EXERCISE AIM:
Filter the lines below, copying only those with the string "into".

THE INPUT:
* * * * * * * * *

import Literature.Topology.FourManifolds.HomotopySpheresStablyParallelizableSpinSixCover
import Literature.Topology.FourManifolds.HomotopySpheresStablyParallelizableGeneralLinear
import HarnessLib

/-!
# Bott's `π₆(SO(8)) = 0` from the stable triviality of `π₆(GL(ℂ))`: the last elementary reduction

Topic `Literature/Topology/FourManifolds`, sibling of `…SpinSixCover.lean` (the named fact
`Literature.Topology.FourManifolds.Bott1959_sphereMapsToStableFramesExtend_six`, `π₆(SO(8), 1) = 0`
(Bott 1959), follows from the null-homotopy through `GL₄(ℂ)` of all maps `𝕊⁶ → SU(4)`) and of
`…GeneralLinear.lean` (stability: `πᵢ(GL_n(ℂ)) → πᵢ(GL_{n+j}(ℂ))` is injective for `i < 2n`). Here
the two are combined with the passage between free homotopy classes of maps of round spheres and
based cube classes (everything PROVED; no named facts):

* §1 **per-map destabilisation** (`GLTransport.nullhomotopic_of_appendMany_comp_nullhomotopic`):
  for `1 ≤ i < 2n`, a continuous `g : 𝕊ⁱ → GL_n(ℂ)` whose stabilisation `ι^j ∘ g : 𝕊ⁱ → GL_{n+j}(ℂ)`
  is null-homotopic is itself null-homotopic. Proof: translate `g` to be `1` at the base point,
  read it as a based cube class through the collapse `pc : Iⁱ → 𝕊ⁱ` of `…Even.lean`, turn the free
  null-homotopy of `ι^j ∘ g` into a based one (Hatcher §4.1, `β_γ`; the tree's
  `genLoop_homotopic_const_of_free`), destabilise the cube class
  (`GLTransport.genLoop_homotopic_const_of_appendMany`), and descend the resulting homotopy rel `∂Iⁱ`
  back through the quotient map `𝟙 × pc`.
* §2 **`Bott1959_sphereMapsToStableFramesExtend_six_of_stablyNullhomotopic`**: if every
  continuous `g : 𝕊⁶ → GL₄(ℂ)` becomes null-homotopic after some stabilisation `ι^j`, then the named
  fact holds — this hypothesis is exactly what complex Bott periodicity provides through
  `K̃⁰(𝕊⁷) = 0` ("every clutching function over `𝕊⁷` is stably trivial"; Bott 1959 §1:
  `π₆(U) = 0`). Variants: from `π₆(GL₄(ℂ), 1) = 0`, and from `π₆(GL_{4+j}(ℂ), 1) = 0` for one `j`.

## References

* R. Bott, *The stable homotopy of the classical groups*, Ann. of Math. (2) 70 (1959), 313–337, §1
  (`π_k(U) = 0` for `k` even; stable range `k < 2n`). doi:10.2307/1970106 [Bott1959]
* A. Hatcher, *Algebraic Topology*, CUP (2002), §4.1 (p. 341 `β_γ`, p. 346 criterion for
  `πₙ = 0`), §4.2 Example 4.55. [HatcherAT2002]
-/

noncomputable section

open Matrix Set Metric Literature.AlgebraicTopology.Homotopy Literature.LinearAlgebra.Matrix
open scoped Topology Topology.Homotopy unitInterval

namespace Literature.Topology.FourManifolds

namespace GLTransport

open EvenSphere

/-! ### 1. Per-map destabilisation for maps of spheres into `GL_n(ℂ)` -/

section PerMap

variable {n i : ℕ}

/-- `ι^j` is multiplicative. [folklore] -/
theorem appendMany_mul (j : ℕ) (A B : GLd n) : appendMany n j (A * B) = appendMany n j A * appendMany n j B := by
  induction j with
  | zero => rfl
  | succ j ih =>
    rw [appendMany_succ, appendMany_succ, appendMany_succ, ih]
    exact Subtype.ext (by simp [appendOne_mul])

/-- `ι^j (A⁻¹) = (ι^j A)⁻¹`. [folklore] -/
theorem appendMany_inv (j : ℕ) (A : GLd n) : appendMany n j A⁻¹ = (appendMany n j A)⁻¹ :=
  eq_inv_of_mul_eq_one_left (by rw [← appendMany_mul, inv_mul_cancel, appendMany_one])

/-- Post-composition with a continuous self-map preserves null-homotopy: Mathlib's
`ContinuousMap.Nullhomotopic.comp_right`; deprecated restatement (dedup-01133, 2026-08-16).
[folklore] -/
@[deprecated ContinuousMap.Nullhomotopic.comp_right (since := "2026-08-16")]
theorem nullhomotopic_comp {X Y Z : Type*} [TopologicalSpace X] [TopologicalSpace Y]
    [TopologicalSpace Z] (L : C(Y, Z)) {g : C(X, Y)} (h : g.Nullhomotopic) :
    (L.comp g).Nullhomotopic :=
  h.comp_right L

/-- **Descent of a homotopy rel `∂Iⁱ` through the collapse `pc : Iⁱ → 𝕊ⁱ`** (`i ≥ 1`): a continuous
`F : I × Iⁱ → Z` which at each time takes equal values at points with the same image under `pc`
(i.e. is constant on `∂Iⁱ` at each time) is `G ∘ (𝟙 × pc)` for a continuous `G : I × 𝕊ⁱ → Z`
(`𝟙 × pc` is a closed surjection from a compact space, hence a quotient map). [folklore] -/
theorem exists_descend_pc [NeZero i] {Z : Type*} [TopologicalSpace Z] (F : C(I × (Fin i → I), Z))
    (hF : ∀ t, ∀ y ∈ Cube.boundary (Fin i), ∀ y' ∈ Cube.boundary (Fin i), F (t, y) = F (t, y')) :
    ∃ G : C(I × sphere (0 : EuclideanSpace ℝ (Fin (i + 1))) 1, Z), ∀ t y, G (t, pc y) = F (t, y) := by
  have hs : Function.Surjective (pc : (Fin i → I) → sphere (0 : EuclideanSpace ℝ (Fin (i + 1))) 1) :=
    fun u => ⟨(exists_pc_eq u).choose, (exists_pc_eq u).choose_spec.1⟩
  choose s hs' using hs
  have key : ∀ t y, F (t, s (pc y)) = F (t, y) := fun t y => by
    rcases pc_eq_pc_imp (hs' (pc y)) with h | ⟨h1, h2⟩
    · rw [h]
    · exact hF t _ h1 _ h2
  let q : I × (Fin i → I) → I × sphere (0 : EuclideanSpace ℝ (Fin (i + 1))) 1 := fun z => (z.1, pc z.2)
  have hqc : Continuous q := continuous_fst.prodMk (pc.continuous.comp continuous_snd)
  have hq : Topology.IsQuotientMap q :=
    (hqc.isClosedMap).isQuotientMap hqc fun z => ⟨(z.1, s z.2), Prod.ext rfl (hs' z.2)⟩
  have hGc : Continuous fun z : I × sphere (0 : EuclideanSpace ℝ (Fin (i + 1))) 1 => F (z.1, s z.2) := by
    rw [hq.continuous_iff]
    have : (fun z : I × sphere (0 : EuclideanSpace ℝ (Fin (i + 1))) 1 => F (z.1, s z.2)) ∘ q = fun z => F z := by
      funext z; exact key z.1 z.2
    rw [this]; exact F.continuous
  exact ⟨⟨fun z => F (z.1, s z.2), hGc⟩, fun t y => key t y⟩

/-- **Per-map destabilisation.** For `1 ≤ i < 2n`, a continuous map `g : 𝕊ⁱ → GL_n(ℂ)` whose `j`-fold
stabilisation `ι^j ∘ g : 𝕊ⁱ → GL_{n+j}(ℂ)` is null-homotopic is null-homotopic (stable range, Bott
1959 §1; Hatcher §4.1 for the passage between free sphere maps and based cube classes).
[cite: Bott1959, §1 (stable range)] [cite: HatcherAT2002, §4.1 (p. 341, p. 346)] -/
theorem nullhomotopic_of_appendMany_comp_nullhomotopic (hi : i < 2 * n) (hi1 : 1 ≤ i) (j : ℕ)
    (g : C(sphere (0 : EuclideanSpace ℝ (Fin (i + 1))) 1, GLd n))
    (h : ((appendMany n j).comp g).Nullhomotopic) : g.Nullhomotopic := by
  haveI : NeZero i := ⟨by omega⟩
  -- translate to be `1` at the base point `u₀ = pc(∂Iⁱ)`
  set u₀ : sphere (0 : EuclideanSpace ℝ (Fin (i + 1))) 1 := lastPt i with hu₀
  set B : GLd n := g u₀ with hB
  let g' : C(sphere (0 : EuclideanSpace ℝ (Fin (i + 1))) 1, GLd n) := ⟨fun u => B⁻¹ * g u, continuous_const.mul g.continuous⟩
  have hg'₀ : g' u₀ = 1 := inv_mul_cancel B
  have h' : ((appendMany n j).comp g').Nullhomotopic := by
    let L : C(GLd (n + j), GLd (n + j)) := ⟨fun C => (appendMany n j B)⁻¹ * C, continuous_const.mul continuous_id⟩
    have hL : L.comp ((appendMany n j).comp g) = (appendMany n j).comp g' := by
      ext u : 1
      change (appendMany n j B)⁻¹ * appendMany n j (g u) = appendMany n j (B⁻¹ * g u)
      rw [appendMany_mul, appendMany_inv]
    rw [← hL]
    exact h.comp_right L
  -- the based cube class of `g'`
  let f : Ω^ (Fin i) (GLd n) 1 := ⟨g'.comp pc, fun y hy => by
    change g' (pc y) = 1
    rw [pc_eq_lastPt_of_mem hy]; exact hg'₀⟩
  -- its stabilisation is null-homotopic rel `∂Iⁱ` (free ⇒ based)
  obtain ⟨c, ⟨G⟩⟩ := h'
  have hf : GenLoop.Homotopic (genLoopMap (appendMany n j) 1 f) GenLoop.const := by
    refine genLoop_homotopic_const_of_free _ ⟨fun z => G (z.1, pc z.2),
      G.continuous.comp (continuous_fst.prodMk (pc.continuous.comp continuous_snd))⟩
      ⟨fun t => G (t, u₀), G.continuous.comp (continuous_id.prodMk continuous_const)⟩
      (fun y => ?_) (fun t y hy => ?_) (fun y => ?_) ?_
    · change G (0, pc y) = appendMany n j (g' (pc y))
      rw [G.apply_zero]; rfl
    · change G (t, pc y) = G (t, u₀)
      rw [pc_eq_lastPt_of_mem hy]
    · change G (1, pc y) = G (1, u₀)
      rw [G.apply_one, G.apply_one]; rfl
    · change G (0, u₀) = appendMany n j 1
      rw [G.apply_zero]
      change appendMany n j (g' u₀) = _
      rw [hg'₀]
  -- destabilise the cube class
  obtain ⟨Hf⟩ := genLoop_homotopic_const_of_appendMany hi j f hf
  -- descend the null-homotopy rel `∂Iⁱ` through `pc`
  obtain ⟨G', hG'⟩ := exists_descend_pc (Z := GLd n) Hf.toContinuousMap fun t y hy y' hy' => by
    change Hf (t, y) = Hf (t, y')
    rw [Hf.eq_fst t hy, Hf.eq_fst t hy']
    change g' (pc y) = g' (pc y')
    rw [pc_eq_lastPt_of_mem hy, pc_eq_lastPt_of_mem hy']
  have hg' : g'.Homotopic (ContinuousMap.const _ (1 : GLd n)) := by
    refine ⟨{ toFun := fun z => G' z
              continuous_toFun := G'.continuous
              map_zero_left := fun u => ?_
              map_one_left := fun u => ?_ }⟩
    · obtain ⟨y, rfl⟩ : ∃ y, pc y = u := ⟨_, (exists_pc_eq u).choose_spec.1⟩
      rw [hG']
      exact Hf.apply_zero y
    · obtain ⟨y, rfl⟩ : ∃ y, pc y = u := ⟨_, (exists_pc_eq u).choose_spec.1⟩
      rw [hG']
      exact Hf.apply_one y
  -- translate back
  let Lg : C(GLd n, GLd n) := ⟨fun C => B * C, continuous_const.mul continuous_id⟩
  have hLg : Lg.comp g' = g := by
    ext u : 1
    exact mul_inv_cancel_left B (g u)
  rw [← hLg]
  exact ContinuousMap.Nullhomotopic.comp_right ⟨1, hg'⟩ Lg

end PerMap

end GLTransport

/-! ### 2. The named fact from the stable triviality of `π₆(GL(ℂ))` -/

open GLTransport

/-- **Bott's `π₆(SO(8)) = 0` (the named fact `Bott1959_sphereMapsToStableFramesExtend_six`) from the
stable triviality of maps `𝕊⁶ → GL₄(ℂ)`**: if every continuous `g : 𝕊⁶ → GL₄(ℂ)` is null-homotopic
after some stabilisation `ι^j : GL₄(ℂ) → GL_{4+j}(ℂ)` — which is what complex Bott periodicity gives
through `K̃⁰(𝕊⁷) = 0` (every clutching function of a bundle over `𝕊⁷` is stably trivial; Bott 1959
§1: `π₆(U) = 0`) — then the fact holds. *Proof.* Destabilise (`6 < 2 · 4`,
`nullhomotopic_of_appendMany_comp_nullhomotopic`), so every `𝕊⁶ → GL₄(ℂ)` is null-homotopic, in
particular every `𝕊⁶ → SU(4) ⊂ GL₄(ℂ)`; conclude by
`Bott1959_sphereMapsToStableFramesExtend_six_of_nullhomotopic_suIncl` (Gram–Schmidt retraction into
`SU(4)`, the covering `SU(4) → SO(6)`, `π₆(SO(6)) = 0 ⇒ π₆(SO(7)) = 0 ⇒ π₆(SO(8)) = 0`).
[cite: Bott1959, §1, Corollary to Theorem II, (1.5), p. 315] -/
theorem Bott1959_sphereMapsToStableFramesExtend_six_of_stablyNullhomotopic
    (H : ∀ g : C(sphere (0 : EuclideanSpace ℝ (Fin 7)) 1, GLd 4), ∃ j : ℕ, ((appendMany 4 j).comp g).Nullhomotopic) :
    Bott1959_sphereMapsToStableFramesExtend_six := by
  refine Bott1959_sphereMapsToStableFramesExtend_six_of_nullhomotopic_suIncl fun K => ?_
  obtain ⟨j, hj⟩ := H (suIncl.comp K)
  exact nullhomotopic_of_appendMany_comp_nullhomotopic (i := 6) (n := 4) (by norm_num) (by norm_num) j _ hj

/-- **The named fact from `π₆(GL₄(ℂ), 1) = 0`.** [cite: Bott1959, §1, (1.5), p. 315] -/
theorem Bott1959_sphereMapsToStableFramesExtend_six_of_subsingleton_homotopyGroup_GL_four
    (h : Subsingleton (π_ 6 (GLd 4) 1)) : Bott1959_sphereMapsToStableFramesExtend_six := by
  refine Bott1959_sphereMapsToStableFramesExtend_six_of_stablyNullhomotopic fun g => ⟨0, ?_⟩
  change g.Nullhomotopic
  haveI : PathConnectedSpace (GLd 4) := pathConnectedSpace_isUnit_det
  have hπ : 1 ≤ 6 → ∀ y : GLd 4, Subsingleton (π_ 6 (GLd 4) y) := fun _ y => by
    let φ : C(GLd 4, GLd 4) := ⟨fun C => y⁻¹ * C, continuous_const.mul continuous_id⟩
    let ψ : C(GLd 4, GLd 4) := ⟨fun C => y * C, continuous_const.mul continuous_id⟩
    have hψφ : (ψ.comp φ).Homotopic (ContinuousMap.id _) := by
      rw [show ψ.comp φ = ContinuousMap.id _ from ContinuousMap.ext fun C => mul_inv_cancel_left y C]
    have h1 : Subsingleton (π_ 6 (GLd 4) (φ y)) := by
      rw [show φ y = 1 from inv_mul_cancel y]; exact h
    exact subsingleton_homotopyGroup_of_leftHomotopyInverse φ ψ hψφ y h1
  exact ⟨1, homotopic_const_of_sphere_of_subsingleton_homotopyGroup (E := EuclideanSpace ℝ (Fin 7))
    (m := 6) finrank_euclideanSpace_fin hπ g 1⟩

/-- **The named fact from `π₆(GL_{4+j}(ℂ), 1) = 0` for a single `j`** (stability brings it down to
`GL₄(ℂ)`). [cite: Bott1959, §1 (stable range), (1.5), p. 315] -/
theorem Bott1959_sphereMapsToStableFramesExtend_six_of_subsingleton_homotopyGroup_GL_add (j : ℕ)
    (h : Subsingleton (π_ 6 (GLd (4 + j)) 1)) : Bott1959_sphereMapsToStableFramesExtend_six :=
  Bott1959_sphereMapsToStableFramesExtend_six_of_subsingleton_homotopyGroup_GL_four
    (subsingleton_homotopyGroup_GLd_of_add (n := 4) (i := 6) (by norm_num) j h)

end Literature.Topology.FourManifolds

* * * * * * * * *

ANSWER TO THIS TASK:
  null-homotopy of `ι^j ∘ g` into a based one (Hatcher §4.1, `β_γ`; the tree's
/-! ### 1. Per-map destabilisation for maps of spheres into `GL_n(ℂ)` -/
`Bott1959_sphereMapsToStableFramesExtend_six_of_nullhomotopic_suIncl` (Gram–Schmidt retraction into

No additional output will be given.